> [Work required]: A complete answer lists every line of the material where the string "with" occurs.

> [Exercise data]:
^^^^^^^^
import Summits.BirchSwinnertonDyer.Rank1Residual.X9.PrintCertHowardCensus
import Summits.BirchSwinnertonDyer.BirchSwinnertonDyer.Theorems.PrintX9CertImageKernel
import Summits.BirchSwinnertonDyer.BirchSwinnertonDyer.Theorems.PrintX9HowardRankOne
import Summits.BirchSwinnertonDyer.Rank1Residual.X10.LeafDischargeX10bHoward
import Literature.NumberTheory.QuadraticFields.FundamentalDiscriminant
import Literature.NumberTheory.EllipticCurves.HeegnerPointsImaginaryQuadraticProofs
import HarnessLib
^^^^^^^^
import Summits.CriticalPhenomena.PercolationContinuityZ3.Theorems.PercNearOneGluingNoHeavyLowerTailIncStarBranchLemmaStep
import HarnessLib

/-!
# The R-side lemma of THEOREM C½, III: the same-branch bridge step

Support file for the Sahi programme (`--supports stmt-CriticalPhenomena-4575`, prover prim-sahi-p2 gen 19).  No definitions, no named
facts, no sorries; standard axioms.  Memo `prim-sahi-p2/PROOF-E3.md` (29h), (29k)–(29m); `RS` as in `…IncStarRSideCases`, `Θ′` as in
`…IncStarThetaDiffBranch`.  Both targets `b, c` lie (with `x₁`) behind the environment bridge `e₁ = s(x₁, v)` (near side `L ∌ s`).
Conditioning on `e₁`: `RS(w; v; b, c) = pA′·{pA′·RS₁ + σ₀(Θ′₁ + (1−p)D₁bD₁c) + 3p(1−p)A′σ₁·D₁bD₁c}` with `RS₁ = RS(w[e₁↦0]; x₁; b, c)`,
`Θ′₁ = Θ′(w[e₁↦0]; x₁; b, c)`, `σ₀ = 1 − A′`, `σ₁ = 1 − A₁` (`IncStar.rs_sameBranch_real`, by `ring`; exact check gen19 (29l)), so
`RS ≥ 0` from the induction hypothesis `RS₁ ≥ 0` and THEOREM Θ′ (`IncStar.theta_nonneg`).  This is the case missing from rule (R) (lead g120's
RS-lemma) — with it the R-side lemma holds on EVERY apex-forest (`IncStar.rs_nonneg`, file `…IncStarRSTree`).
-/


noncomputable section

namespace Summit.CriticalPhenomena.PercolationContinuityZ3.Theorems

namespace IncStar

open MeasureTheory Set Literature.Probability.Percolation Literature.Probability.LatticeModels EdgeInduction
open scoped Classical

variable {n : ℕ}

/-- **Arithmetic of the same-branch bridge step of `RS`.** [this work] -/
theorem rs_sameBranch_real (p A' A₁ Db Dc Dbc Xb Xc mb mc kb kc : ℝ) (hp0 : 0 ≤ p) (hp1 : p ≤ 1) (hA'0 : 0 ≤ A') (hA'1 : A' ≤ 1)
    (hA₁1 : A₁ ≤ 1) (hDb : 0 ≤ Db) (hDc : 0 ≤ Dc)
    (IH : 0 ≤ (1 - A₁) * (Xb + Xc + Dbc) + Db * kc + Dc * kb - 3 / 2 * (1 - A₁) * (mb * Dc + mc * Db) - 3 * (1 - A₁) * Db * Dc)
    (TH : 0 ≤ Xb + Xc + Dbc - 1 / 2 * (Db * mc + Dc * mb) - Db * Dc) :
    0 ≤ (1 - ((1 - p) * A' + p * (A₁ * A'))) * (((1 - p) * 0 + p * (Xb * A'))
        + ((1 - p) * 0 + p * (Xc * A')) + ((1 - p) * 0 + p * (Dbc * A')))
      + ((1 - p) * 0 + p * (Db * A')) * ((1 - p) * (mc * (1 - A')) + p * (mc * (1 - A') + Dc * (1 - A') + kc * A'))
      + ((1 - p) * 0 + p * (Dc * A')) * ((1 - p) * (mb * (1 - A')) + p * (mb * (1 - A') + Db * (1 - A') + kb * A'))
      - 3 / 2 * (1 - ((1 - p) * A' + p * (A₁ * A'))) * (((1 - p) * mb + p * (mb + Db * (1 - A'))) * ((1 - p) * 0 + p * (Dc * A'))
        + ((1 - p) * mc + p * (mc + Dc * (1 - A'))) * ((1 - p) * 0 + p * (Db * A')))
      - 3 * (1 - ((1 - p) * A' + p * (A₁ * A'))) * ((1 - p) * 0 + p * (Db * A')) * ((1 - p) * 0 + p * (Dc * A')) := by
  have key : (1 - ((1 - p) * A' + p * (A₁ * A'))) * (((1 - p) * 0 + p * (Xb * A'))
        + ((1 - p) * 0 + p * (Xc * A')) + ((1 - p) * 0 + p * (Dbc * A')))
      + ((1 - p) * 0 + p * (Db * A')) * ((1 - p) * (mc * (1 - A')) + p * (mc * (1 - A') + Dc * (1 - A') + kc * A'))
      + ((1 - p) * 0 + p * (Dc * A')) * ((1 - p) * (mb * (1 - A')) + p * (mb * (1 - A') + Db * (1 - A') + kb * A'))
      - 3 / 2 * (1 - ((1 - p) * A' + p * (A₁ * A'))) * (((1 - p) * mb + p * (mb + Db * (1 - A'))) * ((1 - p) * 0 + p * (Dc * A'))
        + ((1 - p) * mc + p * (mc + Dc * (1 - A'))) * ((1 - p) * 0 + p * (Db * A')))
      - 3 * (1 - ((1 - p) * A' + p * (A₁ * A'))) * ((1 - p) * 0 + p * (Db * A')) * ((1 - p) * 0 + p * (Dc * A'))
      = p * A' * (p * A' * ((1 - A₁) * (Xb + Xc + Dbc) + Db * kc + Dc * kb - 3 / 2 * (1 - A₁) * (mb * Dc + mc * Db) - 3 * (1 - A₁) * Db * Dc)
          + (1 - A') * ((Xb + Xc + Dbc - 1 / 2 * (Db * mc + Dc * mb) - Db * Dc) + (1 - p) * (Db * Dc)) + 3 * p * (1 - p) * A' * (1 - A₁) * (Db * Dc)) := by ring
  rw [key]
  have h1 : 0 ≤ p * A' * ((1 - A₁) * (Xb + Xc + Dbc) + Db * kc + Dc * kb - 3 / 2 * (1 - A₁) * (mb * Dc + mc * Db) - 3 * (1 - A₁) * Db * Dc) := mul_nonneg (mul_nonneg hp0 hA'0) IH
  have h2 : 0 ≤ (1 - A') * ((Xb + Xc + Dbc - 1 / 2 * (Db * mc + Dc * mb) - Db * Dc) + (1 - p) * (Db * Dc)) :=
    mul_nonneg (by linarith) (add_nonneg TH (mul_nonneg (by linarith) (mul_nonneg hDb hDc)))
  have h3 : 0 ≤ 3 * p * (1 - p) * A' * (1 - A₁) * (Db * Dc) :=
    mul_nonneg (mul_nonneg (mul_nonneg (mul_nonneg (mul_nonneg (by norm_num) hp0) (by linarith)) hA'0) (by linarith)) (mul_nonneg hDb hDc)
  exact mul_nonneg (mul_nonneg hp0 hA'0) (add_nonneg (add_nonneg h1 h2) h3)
^^^^^^^^
> [Task answer]:
`…IncStarThetaDiffBranch`.  Both targets `b, c` lie (with `x₁`) behind the environment bridge `e₁ = s(x₁, v)` (near side `L ∌ s`).
Conditioning on `e₁`: `RS(w; v; b, c) = pA′·{pA′·RS₁ + σ₀(Θ′₁ + (1−p)D₁bD₁c) + 3p(1−p)A′σ₁·D₁bD₁c}` with `RS₁ = RS(w[e₁↦0]; x₁; b, c)`,
RS-lemma) — with it the R-side lemma holds on EVERY apex-forest (`IncStar.rs_nonneg`, file `…IncStarRSTree`).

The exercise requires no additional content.